**WHAT TO PRODUCE**
From the entries, copy every line that carries the string "proved".
--- SOURCE INFORMATION Enclosed Below ---
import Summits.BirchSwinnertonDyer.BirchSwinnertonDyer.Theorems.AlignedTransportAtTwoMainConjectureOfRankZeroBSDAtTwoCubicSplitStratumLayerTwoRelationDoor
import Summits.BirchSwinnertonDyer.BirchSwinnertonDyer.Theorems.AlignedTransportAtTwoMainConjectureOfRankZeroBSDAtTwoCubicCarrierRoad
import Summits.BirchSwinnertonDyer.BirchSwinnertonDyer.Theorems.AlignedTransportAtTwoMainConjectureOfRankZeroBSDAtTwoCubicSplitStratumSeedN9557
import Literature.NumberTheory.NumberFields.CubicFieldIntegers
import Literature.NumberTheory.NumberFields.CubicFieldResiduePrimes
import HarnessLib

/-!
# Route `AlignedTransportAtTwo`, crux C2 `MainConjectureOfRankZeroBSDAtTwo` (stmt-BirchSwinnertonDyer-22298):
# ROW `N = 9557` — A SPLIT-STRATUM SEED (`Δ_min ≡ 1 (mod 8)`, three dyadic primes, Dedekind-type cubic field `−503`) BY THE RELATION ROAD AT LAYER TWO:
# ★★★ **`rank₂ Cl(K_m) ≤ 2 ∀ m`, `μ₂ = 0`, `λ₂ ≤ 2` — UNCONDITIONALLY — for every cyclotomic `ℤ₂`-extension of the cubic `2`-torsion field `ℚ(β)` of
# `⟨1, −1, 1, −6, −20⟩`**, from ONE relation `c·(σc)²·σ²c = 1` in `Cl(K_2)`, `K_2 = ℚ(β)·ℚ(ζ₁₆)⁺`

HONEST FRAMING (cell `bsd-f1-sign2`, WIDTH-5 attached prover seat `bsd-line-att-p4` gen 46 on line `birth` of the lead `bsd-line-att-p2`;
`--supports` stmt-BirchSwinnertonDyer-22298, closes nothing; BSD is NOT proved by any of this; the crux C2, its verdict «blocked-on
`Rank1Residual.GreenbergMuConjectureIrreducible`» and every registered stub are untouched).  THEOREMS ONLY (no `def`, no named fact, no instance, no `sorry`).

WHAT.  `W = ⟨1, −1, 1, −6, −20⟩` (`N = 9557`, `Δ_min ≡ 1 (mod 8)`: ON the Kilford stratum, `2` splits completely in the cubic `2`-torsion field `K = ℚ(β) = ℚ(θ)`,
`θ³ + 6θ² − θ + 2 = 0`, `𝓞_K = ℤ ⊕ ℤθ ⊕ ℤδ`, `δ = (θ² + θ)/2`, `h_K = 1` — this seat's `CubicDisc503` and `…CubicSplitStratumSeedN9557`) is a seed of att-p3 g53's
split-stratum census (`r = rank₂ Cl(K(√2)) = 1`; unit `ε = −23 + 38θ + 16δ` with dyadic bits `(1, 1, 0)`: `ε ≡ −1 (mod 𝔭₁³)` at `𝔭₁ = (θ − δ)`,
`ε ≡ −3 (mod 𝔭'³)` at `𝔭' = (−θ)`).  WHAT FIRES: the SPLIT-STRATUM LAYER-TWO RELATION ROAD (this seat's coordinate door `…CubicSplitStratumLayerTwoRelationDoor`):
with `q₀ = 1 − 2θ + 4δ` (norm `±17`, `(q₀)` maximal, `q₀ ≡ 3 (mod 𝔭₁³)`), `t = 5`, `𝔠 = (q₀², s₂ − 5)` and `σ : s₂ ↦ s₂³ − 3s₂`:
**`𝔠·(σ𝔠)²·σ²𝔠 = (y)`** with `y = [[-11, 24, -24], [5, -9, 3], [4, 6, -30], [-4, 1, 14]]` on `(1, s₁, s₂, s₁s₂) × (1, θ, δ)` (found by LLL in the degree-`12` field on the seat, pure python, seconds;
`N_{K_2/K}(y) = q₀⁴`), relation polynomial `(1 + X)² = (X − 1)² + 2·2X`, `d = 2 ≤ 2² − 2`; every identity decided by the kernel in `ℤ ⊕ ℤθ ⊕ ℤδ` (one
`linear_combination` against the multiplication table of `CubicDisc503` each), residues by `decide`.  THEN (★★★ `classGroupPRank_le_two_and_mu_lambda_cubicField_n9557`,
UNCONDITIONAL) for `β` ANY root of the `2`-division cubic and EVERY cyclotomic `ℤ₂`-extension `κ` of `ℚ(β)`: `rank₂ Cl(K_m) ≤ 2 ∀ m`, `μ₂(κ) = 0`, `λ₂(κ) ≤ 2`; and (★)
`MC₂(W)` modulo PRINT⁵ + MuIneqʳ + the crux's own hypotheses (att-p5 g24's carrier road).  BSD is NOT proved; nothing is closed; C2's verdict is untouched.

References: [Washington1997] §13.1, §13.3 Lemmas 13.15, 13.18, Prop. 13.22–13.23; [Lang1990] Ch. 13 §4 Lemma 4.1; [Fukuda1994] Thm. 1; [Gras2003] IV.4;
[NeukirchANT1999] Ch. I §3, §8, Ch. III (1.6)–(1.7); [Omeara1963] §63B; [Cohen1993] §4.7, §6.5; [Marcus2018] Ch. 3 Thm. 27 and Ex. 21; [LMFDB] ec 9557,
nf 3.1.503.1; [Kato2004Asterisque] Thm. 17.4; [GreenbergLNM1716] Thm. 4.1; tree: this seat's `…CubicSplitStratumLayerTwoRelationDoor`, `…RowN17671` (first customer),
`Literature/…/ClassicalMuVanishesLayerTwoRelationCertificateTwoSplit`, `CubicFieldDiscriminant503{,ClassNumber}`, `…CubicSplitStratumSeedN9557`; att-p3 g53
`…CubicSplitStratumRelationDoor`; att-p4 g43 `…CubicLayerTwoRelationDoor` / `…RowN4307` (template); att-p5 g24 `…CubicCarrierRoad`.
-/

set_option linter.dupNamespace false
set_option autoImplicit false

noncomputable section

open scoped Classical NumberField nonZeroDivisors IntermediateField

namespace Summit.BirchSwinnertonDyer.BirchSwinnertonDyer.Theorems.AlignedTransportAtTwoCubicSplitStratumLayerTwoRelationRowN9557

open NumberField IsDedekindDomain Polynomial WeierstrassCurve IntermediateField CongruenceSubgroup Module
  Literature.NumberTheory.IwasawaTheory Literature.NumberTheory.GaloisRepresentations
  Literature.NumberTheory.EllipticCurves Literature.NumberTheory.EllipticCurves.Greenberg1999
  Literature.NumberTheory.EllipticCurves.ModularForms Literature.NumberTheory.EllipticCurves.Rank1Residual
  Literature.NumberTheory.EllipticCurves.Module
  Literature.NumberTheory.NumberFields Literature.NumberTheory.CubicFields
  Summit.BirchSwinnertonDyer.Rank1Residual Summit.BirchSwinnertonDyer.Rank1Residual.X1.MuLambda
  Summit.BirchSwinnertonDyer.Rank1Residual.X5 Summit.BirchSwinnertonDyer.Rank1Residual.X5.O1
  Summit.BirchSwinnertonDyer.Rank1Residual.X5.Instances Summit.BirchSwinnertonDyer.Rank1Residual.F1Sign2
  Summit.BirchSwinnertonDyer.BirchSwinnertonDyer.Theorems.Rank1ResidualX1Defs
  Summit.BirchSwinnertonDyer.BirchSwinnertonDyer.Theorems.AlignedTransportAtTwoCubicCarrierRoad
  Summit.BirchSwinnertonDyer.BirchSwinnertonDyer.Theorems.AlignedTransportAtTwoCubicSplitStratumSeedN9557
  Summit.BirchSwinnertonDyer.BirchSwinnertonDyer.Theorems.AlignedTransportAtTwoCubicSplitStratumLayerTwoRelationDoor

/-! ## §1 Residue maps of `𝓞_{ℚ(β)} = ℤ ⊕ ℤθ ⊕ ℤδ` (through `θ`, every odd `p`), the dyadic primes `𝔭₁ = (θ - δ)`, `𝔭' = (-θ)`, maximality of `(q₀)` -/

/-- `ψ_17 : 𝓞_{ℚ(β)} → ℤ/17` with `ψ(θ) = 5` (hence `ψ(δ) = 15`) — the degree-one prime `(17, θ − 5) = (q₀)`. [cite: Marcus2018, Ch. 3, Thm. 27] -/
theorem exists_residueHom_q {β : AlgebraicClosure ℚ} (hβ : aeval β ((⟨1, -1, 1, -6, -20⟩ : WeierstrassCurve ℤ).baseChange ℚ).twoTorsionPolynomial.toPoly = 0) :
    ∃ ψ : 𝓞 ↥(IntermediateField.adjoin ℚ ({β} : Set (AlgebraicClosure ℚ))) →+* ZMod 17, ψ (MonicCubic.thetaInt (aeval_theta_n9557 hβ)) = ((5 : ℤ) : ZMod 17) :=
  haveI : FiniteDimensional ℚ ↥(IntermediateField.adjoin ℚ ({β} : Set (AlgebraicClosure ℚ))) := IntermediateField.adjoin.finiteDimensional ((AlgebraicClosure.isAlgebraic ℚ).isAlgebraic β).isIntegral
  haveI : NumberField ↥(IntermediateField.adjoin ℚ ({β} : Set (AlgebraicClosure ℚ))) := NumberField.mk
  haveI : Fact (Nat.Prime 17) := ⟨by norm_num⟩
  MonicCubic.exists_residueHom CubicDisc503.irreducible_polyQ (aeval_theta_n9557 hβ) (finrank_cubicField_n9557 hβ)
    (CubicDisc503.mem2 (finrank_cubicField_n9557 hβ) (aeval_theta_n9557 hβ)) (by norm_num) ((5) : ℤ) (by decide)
--- End of Enclosed SOURCE INFORMATION ---
**ANSWER TO THIS PROBLEM**
`--supports` stmt-BirchSwinnertonDyer-22298, closes nothing; BSD is NOT proved by any of this; the crux C2, its verdict «blocked-on
`MC₂(W)` modulo PRINT⁵ + MuIneqʳ + the crux's own hypotheses (att-p5 g24's carrier road).  BSD is NOT proved; nothing is closed; C2's verdict is untouched.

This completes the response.